[Saved entries]
· · · ·
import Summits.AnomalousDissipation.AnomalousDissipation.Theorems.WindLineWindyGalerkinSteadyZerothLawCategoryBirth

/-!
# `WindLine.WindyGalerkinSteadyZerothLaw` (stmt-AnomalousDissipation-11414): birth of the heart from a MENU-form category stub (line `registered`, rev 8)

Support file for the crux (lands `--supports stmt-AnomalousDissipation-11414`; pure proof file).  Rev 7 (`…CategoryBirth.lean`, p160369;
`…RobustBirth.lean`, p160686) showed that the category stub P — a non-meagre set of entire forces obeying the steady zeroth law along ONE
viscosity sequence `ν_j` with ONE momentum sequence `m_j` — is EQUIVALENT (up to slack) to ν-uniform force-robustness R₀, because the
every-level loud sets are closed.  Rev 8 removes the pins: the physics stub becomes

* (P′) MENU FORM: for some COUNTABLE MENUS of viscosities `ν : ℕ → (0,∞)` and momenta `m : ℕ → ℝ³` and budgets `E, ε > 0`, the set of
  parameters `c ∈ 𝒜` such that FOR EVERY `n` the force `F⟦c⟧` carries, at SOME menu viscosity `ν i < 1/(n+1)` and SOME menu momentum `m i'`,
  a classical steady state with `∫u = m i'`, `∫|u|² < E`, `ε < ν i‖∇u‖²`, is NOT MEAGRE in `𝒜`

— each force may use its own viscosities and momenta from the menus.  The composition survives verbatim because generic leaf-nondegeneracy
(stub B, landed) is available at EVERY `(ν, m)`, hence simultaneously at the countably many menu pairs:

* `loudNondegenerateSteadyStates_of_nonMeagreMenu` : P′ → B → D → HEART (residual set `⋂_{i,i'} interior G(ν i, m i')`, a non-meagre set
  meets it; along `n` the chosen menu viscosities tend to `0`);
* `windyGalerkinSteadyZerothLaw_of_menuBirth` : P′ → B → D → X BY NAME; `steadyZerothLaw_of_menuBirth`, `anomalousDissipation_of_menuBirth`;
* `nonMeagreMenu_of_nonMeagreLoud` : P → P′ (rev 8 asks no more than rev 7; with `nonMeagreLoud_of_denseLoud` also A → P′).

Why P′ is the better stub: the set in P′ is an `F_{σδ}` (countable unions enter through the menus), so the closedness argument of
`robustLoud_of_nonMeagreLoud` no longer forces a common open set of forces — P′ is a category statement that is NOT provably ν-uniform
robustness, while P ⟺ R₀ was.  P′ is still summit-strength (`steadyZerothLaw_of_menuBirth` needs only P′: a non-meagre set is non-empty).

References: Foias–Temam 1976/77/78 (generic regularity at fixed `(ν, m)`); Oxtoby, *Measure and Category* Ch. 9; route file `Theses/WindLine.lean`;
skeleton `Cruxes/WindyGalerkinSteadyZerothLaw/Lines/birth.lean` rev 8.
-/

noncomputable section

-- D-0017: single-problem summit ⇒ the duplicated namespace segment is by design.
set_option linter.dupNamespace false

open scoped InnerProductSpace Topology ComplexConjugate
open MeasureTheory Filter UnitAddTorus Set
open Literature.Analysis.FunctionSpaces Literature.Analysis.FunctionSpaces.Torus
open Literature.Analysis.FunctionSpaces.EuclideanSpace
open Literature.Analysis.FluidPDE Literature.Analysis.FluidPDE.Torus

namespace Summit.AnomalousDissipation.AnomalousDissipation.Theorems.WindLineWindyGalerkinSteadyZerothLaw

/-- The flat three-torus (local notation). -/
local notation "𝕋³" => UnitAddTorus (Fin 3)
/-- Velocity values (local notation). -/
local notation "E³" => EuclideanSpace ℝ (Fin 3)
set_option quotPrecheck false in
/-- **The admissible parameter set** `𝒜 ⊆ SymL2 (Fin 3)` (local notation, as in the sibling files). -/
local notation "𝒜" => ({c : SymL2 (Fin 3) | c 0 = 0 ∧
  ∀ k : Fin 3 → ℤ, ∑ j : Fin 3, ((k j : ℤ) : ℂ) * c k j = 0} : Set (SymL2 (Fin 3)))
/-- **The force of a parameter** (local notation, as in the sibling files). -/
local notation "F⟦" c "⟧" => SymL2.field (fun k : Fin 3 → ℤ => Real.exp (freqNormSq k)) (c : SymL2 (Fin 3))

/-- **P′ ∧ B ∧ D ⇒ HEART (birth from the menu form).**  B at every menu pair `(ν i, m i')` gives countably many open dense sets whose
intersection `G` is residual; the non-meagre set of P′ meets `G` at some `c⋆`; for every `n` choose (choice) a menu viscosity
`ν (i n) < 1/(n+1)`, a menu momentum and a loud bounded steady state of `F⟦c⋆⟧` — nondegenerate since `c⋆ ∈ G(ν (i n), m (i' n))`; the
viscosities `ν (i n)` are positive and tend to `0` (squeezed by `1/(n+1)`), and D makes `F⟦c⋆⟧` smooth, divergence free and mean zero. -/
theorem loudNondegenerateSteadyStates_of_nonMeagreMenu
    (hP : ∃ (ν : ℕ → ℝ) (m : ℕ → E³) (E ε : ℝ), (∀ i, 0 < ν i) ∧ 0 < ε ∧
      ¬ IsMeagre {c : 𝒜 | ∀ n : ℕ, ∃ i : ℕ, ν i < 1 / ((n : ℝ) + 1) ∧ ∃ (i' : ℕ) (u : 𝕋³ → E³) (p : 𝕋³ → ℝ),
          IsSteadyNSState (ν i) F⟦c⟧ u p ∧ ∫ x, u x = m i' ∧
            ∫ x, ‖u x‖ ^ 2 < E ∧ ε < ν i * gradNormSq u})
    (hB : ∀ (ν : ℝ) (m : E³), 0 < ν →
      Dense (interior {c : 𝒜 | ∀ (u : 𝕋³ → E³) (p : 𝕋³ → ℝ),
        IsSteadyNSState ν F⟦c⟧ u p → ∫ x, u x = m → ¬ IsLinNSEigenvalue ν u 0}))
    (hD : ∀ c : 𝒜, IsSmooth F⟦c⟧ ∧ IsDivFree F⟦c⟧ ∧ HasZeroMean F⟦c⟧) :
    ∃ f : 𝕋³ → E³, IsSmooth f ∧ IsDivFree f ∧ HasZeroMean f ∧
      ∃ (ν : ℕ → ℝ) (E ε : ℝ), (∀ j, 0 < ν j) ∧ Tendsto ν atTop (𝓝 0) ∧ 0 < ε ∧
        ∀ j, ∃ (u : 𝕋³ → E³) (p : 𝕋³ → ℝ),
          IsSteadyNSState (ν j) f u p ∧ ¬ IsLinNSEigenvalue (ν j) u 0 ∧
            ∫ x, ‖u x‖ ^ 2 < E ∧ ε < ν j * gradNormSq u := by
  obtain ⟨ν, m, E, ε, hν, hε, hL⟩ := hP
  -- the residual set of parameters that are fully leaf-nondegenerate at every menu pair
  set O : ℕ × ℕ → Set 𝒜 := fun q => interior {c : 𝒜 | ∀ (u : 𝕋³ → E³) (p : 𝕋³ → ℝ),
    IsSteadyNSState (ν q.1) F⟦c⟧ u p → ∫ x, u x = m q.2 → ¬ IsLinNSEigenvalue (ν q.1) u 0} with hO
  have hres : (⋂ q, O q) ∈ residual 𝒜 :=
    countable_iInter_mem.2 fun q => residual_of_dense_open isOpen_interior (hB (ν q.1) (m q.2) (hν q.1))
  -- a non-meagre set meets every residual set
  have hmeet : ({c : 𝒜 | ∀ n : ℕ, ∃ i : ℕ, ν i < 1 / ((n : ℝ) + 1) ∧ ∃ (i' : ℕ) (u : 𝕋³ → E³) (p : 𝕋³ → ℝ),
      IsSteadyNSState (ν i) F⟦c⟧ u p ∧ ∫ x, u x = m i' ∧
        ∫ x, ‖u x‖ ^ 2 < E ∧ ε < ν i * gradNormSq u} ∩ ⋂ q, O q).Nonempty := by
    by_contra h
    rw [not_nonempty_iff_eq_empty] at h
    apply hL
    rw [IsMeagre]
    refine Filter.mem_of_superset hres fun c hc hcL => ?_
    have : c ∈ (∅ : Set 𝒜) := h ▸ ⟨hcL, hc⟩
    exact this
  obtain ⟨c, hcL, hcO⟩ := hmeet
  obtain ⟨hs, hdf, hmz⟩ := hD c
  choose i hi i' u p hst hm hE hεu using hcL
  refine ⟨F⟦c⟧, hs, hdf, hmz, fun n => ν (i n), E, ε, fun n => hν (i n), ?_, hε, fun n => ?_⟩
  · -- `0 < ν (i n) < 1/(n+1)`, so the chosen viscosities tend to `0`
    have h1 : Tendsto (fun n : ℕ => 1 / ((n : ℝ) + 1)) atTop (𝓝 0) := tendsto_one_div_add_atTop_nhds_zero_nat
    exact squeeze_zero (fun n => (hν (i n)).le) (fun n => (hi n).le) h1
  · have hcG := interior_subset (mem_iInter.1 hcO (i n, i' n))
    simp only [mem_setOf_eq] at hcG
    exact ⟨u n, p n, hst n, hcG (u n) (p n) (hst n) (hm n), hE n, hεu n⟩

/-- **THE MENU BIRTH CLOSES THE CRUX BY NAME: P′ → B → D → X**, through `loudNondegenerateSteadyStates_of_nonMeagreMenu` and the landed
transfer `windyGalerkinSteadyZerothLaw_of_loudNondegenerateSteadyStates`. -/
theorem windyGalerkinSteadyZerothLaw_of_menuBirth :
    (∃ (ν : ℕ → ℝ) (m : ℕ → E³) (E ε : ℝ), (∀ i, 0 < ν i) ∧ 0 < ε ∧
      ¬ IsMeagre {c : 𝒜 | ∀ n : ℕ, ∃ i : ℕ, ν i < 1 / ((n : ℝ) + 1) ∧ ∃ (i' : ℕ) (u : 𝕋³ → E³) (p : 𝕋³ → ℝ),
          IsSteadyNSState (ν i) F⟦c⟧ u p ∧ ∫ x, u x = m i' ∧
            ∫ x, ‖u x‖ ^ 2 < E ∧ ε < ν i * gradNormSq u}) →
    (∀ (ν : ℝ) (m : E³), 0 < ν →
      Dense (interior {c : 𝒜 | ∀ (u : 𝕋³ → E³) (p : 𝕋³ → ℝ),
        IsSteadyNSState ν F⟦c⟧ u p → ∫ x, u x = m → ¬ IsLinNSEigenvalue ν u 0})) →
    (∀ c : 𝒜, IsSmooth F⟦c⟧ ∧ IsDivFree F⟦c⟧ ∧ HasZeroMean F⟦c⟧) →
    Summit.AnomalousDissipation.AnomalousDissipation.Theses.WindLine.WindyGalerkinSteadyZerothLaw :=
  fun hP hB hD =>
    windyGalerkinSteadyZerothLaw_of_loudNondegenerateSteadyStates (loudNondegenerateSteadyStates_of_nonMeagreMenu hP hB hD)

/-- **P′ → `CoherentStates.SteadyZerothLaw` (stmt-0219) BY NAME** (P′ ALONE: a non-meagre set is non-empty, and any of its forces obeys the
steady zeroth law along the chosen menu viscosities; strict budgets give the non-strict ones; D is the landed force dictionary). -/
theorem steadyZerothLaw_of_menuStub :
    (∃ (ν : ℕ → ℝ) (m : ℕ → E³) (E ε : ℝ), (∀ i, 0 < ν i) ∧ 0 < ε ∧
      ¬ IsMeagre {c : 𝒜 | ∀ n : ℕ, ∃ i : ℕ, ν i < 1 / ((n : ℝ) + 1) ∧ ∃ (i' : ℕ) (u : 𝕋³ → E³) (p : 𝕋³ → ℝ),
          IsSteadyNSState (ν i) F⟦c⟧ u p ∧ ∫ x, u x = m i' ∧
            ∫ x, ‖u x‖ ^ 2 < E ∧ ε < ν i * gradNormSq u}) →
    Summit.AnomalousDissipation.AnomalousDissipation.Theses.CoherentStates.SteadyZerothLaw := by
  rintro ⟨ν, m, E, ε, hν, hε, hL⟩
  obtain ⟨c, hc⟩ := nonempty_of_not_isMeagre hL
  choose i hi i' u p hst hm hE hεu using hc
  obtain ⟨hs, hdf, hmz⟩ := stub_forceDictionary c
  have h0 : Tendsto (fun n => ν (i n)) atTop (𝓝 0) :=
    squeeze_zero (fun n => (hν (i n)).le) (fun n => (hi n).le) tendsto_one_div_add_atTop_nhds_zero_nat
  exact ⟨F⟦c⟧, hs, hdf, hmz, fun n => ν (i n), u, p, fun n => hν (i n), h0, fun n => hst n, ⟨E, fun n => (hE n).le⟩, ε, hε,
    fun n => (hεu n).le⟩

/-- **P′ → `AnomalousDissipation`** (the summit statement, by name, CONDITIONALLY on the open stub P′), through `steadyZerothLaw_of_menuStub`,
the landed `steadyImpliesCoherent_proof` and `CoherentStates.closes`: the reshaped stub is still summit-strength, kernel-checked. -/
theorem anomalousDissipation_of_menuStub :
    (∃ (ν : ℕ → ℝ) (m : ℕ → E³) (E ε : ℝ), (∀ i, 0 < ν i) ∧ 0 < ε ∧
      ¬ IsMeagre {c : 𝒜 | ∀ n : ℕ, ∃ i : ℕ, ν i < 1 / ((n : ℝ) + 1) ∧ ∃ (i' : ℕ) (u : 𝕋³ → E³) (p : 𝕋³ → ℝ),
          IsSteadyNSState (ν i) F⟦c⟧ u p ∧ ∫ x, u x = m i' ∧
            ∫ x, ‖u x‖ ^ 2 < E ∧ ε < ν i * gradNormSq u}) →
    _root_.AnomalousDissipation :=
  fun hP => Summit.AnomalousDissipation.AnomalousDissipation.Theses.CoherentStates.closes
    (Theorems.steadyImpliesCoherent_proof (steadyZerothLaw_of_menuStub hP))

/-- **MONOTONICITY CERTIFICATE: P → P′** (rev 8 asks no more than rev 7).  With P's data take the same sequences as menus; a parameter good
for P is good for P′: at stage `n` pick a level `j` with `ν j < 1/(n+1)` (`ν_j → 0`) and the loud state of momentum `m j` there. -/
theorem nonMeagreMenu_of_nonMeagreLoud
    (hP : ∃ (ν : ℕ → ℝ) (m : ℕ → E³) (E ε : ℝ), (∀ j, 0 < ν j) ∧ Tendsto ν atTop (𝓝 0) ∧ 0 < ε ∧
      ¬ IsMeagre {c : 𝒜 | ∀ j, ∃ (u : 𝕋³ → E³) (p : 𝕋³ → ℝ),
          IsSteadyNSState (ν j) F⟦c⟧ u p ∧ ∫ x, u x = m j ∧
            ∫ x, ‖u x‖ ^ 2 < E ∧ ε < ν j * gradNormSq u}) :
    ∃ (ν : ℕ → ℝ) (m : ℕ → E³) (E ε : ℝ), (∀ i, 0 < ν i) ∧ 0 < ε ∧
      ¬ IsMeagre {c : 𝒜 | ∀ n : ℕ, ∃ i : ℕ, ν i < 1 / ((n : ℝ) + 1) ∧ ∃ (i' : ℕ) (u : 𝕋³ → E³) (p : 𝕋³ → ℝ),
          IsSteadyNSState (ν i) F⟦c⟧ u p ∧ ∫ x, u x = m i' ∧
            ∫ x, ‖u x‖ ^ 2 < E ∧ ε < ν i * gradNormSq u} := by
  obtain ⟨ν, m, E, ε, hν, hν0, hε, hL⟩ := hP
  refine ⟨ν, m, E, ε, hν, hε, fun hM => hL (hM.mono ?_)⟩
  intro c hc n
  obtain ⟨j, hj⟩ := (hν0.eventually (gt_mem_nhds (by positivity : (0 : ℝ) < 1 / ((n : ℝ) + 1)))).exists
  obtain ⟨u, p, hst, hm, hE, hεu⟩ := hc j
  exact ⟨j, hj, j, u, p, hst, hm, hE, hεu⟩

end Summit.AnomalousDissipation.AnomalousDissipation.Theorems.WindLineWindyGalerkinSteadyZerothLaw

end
· · · ·
ACTIVITY. Copy out the lines above exactly, beginning at the one that contains "open Literature.Analysis.FunctionSpaces.EuclideanSpace" and ending at the one that contains "three-torus (local notation). -/".

YOUR SOLUTION.
open Literature.Analysis.FunctionSpaces.EuclideanSpace
open Literature.Analysis.FluidPDE Literature.Analysis.FluidPDE.Torus

namespace Summit.AnomalousDissipation.AnomalousDissipation.Theorems.WindLineWindyGalerkinSteadyZerothLaw

/-- The flat three-torus (local notation). -/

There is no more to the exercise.